*WORK REQUEST:* Find "partialDeriv i G x ^ 2) ∧" and "c * σ * partialDeriv" in the records below. Copy the lines holding them and every line between, exactly, and no others.

Saved data entries:
/-- **`L²` bounds for the localised field.** With `F = X(x_j)·G`, `|X| ≤ 1`, `|X'| ≤ C₁`, `|c| ≤ γ`,
`X ≠ 0 ∨ X' ≠ 0 → |Q − σ| ≤ ε₁`:  `∫(∂ᵢF)² ≤ ∫(∂ᵢG)²` and
`∫(∂ⱼF − cσ∂ᵢF)² ≤ 3(∫(D̄G)² + C₁²∫G² + γ²ε₁²∫(∂ᵢG)²)`, `D̄ = ∂ⱼ − cQ(x_j)∂ᵢ`. [folklore] -/
theorem integral_loc_sq_le (hij : i ≠ j) (Q X Xd : ShearProfile) (hXd : ∀ y, Xd y = deriv X y)
    {c γ σ ε₁ C₁ : ℝ} (hε₁ : 0 ≤ ε₁) (hcγ : |c| ≤ γ) (hX1 : ∀ y, |X y| ≤ 1) (hC₁ : ∀ y, |Xd y| ≤ C₁)
    (hflat : ∀ y, X y ≠ 0 ∨ Xd y ≠ 0 → |Q y - σ| ≤ ε₁) {G : UnitAddTorus (Fin 2) → ℝ} (hG : IsSmooth G) :
    (∫ x, partialDeriv i (fun x : UnitAddTorus (Fin 2) => X.onCircle (x j) * G x) x ^ 2 ≤
        ∫ x, partialDeriv i G x ^ 2) ∧
      (∫ x, (partialDeriv j (fun x : UnitAddTorus (Fin 2) => X.onCircle (x j) * G x) x -
          c * σ * partialDeriv i (fun x : UnitAddTorus (Fin 2) => X.onCircle (x j) * G x) x) ^ 2 ≤
        3 * ((∫ x, (partialDeriv j G x - c * Q.onCircle (x j) * partialDeriv i G x) ^ 2) +
          C₁ ^ 2 * (∫ x, G x ^ 2) + γ ^ 2 * ε₁ ^ 2 * ∫ x, partialDeriv i G x ^ 2)) := by
  have hdi : ∀ x, partialDeriv i (fun x : UnitAddTorus (Fin 2) => X.onCircle (x j) * G x) x =
      X.onCircle (x j) * partialDeriv i G x := fun x => partialDeriv_i_onCircle_mul hij X hG x
  have hdj : ∀ x, partialDeriv j (fun x : UnitAddTorus (Fin 2) => X.onCircle (x j) * G x) x =
      X.onCircle (x j) * partialDeriv j G x + Xd.onCircle (x j) * G x := fun x => by
    rw [partialDeriv_j_onCircle_mul X hG x, partialDeriv_onCircle_comp_eq X Xd hXd]
  have hXb : ∀ x : UnitAddTorus (Fin 2), |X.onCircle (x j)| ≤ 1 := fun x => by
    obtain ⟨y, rfl⟩ := proj_surjective x; rw [proj_apply, ShearProfile.onCircle_coe]; exact hX1 _
  have hXdb : ∀ x : UnitAddTorus (Fin 2), |Xd.onCircle (x j)| ≤ C₁ := fun x => by
    obtain ⟨y, rfl⟩ := proj_surjective x; rw [proj_apply, ShearProfile.onCircle_coe]; exact hC₁ _
  have hC₁0 : 0 ≤ C₁ := (abs_nonneg _).trans (hC₁ 0)
  have hγ0 : 0 ≤ γ := (abs_nonneg _).trans hcγ
  have hres : ∀ x : UnitAddTorus (Fin 2), |c * (X.onCircle (x j) * (Q.onCircle (x j) - σ))| ≤ γ * ε₁ := fun x => by
    obtain ⟨y, rfl⟩ := proj_surjective x
    rw [proj_apply, ShearProfile.onCircle_coe, ShearProfile.onCircle_coe, abs_mul]
    by_cases hy : X (y j) = 0
    · rw [hy, zero_mul, abs_zero, mul_zero]; exact mul_nonneg hγ0 hε₁
    · rw [abs_mul]
      have h1 := hflat (y j) (Or.inl hy)
      calc |c| * (|X (y j)| * |Q (y j) - σ|) ≤ γ * (1 * ε₁) :=
            mul_le_mul hcγ (mul_le_mul (hX1 _) h1 (abs_nonneg _) zero_le_one)
              (mul_nonneg (abs_nonneg _) (abs_nonneg _)) hγ0
        _ = γ * ε₁ := by ring
  have hDG : IsSmooth (fun x : UnitAddTorus (Fin 2) => partialDeriv j G x - c * Q.onCircle (x j) * partialDeriv i G x) :=
    isSmooth_slotDeriv Q c hG
  refine ⟨?_, ?_⟩
  · have hiG2 : IsSmooth (fun x => partialDeriv i G x ^ 2) := (hG.partialDeriv i).pow 2
    refine integral_mono_of_nonneg (Eventually.of_forall fun x => sq_nonneg _) hiG2.integrable
      (Eventually.of_forall fun x => ?_)
    simp only [hdi, mul_pow]
    have : X.onCircle (x j) ^ 2 ≤ 1 := by
      have := hXb x; rw [← sq_abs]; nlinarith [abs_nonneg (X.onCircle (x j))]
    nlinarith [sq_nonneg (partialDeriv i G x)]
  · have hsum : IsSmooth (fun x => 3 * ((partialDeriv j G x - c * Q.onCircle (x j) * partialDeriv i G x) ^ 2 +
        C₁ ^ 2 * G x ^ 2 + γ ^ 2 * ε₁ ^ 2 * partialDeriv i G x ^ 2)) :=
      (isSmooth_const _).mul (((hDG.pow 2).add ((isSmooth_const _).mul (hG.pow 2))).add
        ((isSmooth_const _).mul ((hG.partialDeriv i).pow 2)))
    have hrhs : 3 * ((∫ x, (partialDeriv j G x - c * Q.onCircle (x j) * partialDeriv i G x) ^ 2) +
          C₁ ^ 2 * (∫ x, G x ^ 2) + γ ^ 2 * ε₁ ^ 2 * ∫ x, partialDeriv i G x ^ 2) =
        ∫ x, 3 * ((partialDeriv j G x - c * Q.onCircle (x j) * partialDeriv i G x) ^ 2 +
          C₁ ^ 2 * G x ^ 2 + γ ^ 2 * ε₁ ^ 2 * partialDeriv i G x ^ 2) := by
      have i1 : IsSmooth (fun x : UnitAddTorus (Fin 2) =>
          (partialDeriv j G x - c * Q.onCircle (x j) * partialDeriv i G x) ^ 2) := hDG.pow 2
      have i2 : IsSmooth (fun x : UnitAddTorus (Fin 2) => C₁ ^ 2 * G x ^ 2) := (isSmooth_const _).mul (hG.pow 2)
      have i3 : IsSmooth (fun x : UnitAddTorus (Fin 2) => γ ^ 2 * ε₁ ^ 2 * partialDeriv i G x ^ 2) :=
        (isSmooth_const _).mul ((hG.partialDeriv i).pow 2)
      have i12 : IsSmooth (fun x : UnitAddTorus (Fin 2) =>
          (partialDeriv j G x - c * Q.onCircle (x j) * partialDeriv i G x) ^ 2 + C₁ ^ 2 * G x ^ 2) := i1.add i2
      rw [integral_const_mul, integral_add i12.integrable i3.integrable,
        integral_add i1.integrable i2.integrable, integral_const_mul, integral_const_mul]
    rw [hrhs]
    refine integral_mono_of_nonneg (Eventually.of_forall fun x => sq_nonneg _) hsum.integrable
      (Eventually.of_forall fun x => ?_)
    simp only [hdi, hdj]
    have e : X.onCircle (x j) * partialDeriv j G x + Xd.onCircle (x j) * G x -
        c * σ * (X.onCircle (x j) * partialDeriv i G x) =
        X.onCircle (x j) * (partialDeriv j G x - c * Q.onCircle (x j) * partialDeriv i G x) +
          Xd.onCircle (x j) * G x + c * (X.onCircle (x j) * (Q.onCircle (x j) - σ)) * partialDeriv i G x := by ring
    rw [e]
    have h3sq : ∀ a b c : ℝ, (a + b + c) ^ 2 ≤ 3 * (a ^ 2 + b ^ 2 + c ^ 2) := fun a b c => by
      nlinarith [sq_nonneg (a - b), sq_nonneg (b - c), sq_nonneg (a - c)]
    refine (h3sq _ _ _).trans ?_
    have b1 : (X.onCircle (x j) * (partialDeriv j G x - c * Q.onCircle (x j) * partialDeriv i G x)) ^ 2 ≤
        (partialDeriv j G x - c * Q.onCircle (x j) * partialDeriv i G x) ^ 2 := by
      rw [mul_pow]
      have : X.onCircle (x j) ^ 2 ≤ 1 := by
        have := hXb x; rw [← sq_abs]; nlinarith [abs_nonneg (X.onCircle (x j))]
      nlinarith [sq_nonneg (partialDeriv j G x - c * Q.onCircle (x j) * partialDeriv i G x)]
    have b2 : (Xd.onCircle (x j) * G x) ^ 2 ≤ C₁ ^ 2 * G x ^ 2 := by
      rw [mul_pow, ← sq_abs (Xd.onCircle (x j))]
      exact mul_le_mul_of_nonneg_right (pow_le_pow_left₀ (abs_nonneg _) (hXdb x) 2) (sq_nonneg _)
    have b3 : (c * (X.onCircle (x j) * (Q.onCircle (x j) - σ)) * partialDeriv i G x) ^ 2 ≤
        γ ^ 2 * ε₁ ^ 2 * partialDeriv i G x ^ 2 := by
      have h3 := pow_le_pow_left₀ (abs_nonneg _) (hres x) 2
      rw [sq_abs] at h3
      calc (c * (X.onCircle (x j) * (Q.onCircle (x j) - σ)) * partialDeriv i G x) ^ 2
          = (c * (X.onCircle (x j) * (Q.onCircle (x j) - σ))) ^ 2 * partialDeriv i G x ^ 2 := by ring
        _ ≤ (γ * ε₁) ^ 2 * partialDeriv i G x ^ 2 := mul_le_mul_of_nonneg_right h3 (sq_nonneg _)
        _ = γ ^ 2 * ε₁ ^ 2 * partialDeriv i G x ^ 2 := by ring
    linarith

*EXERCISE SOLUTION:*
        ∫ x, partialDeriv i G x ^ 2) ∧
      (∫ x, (partialDeriv j (fun x : UnitAddTorus (Fin 2) => X.onCircle (x j) * G x) x -
          c * σ * partialDeriv i (fun x : UnitAddTorus (Fin 2) => X.onCircle (x j) * G x) x) ^ 2 ≤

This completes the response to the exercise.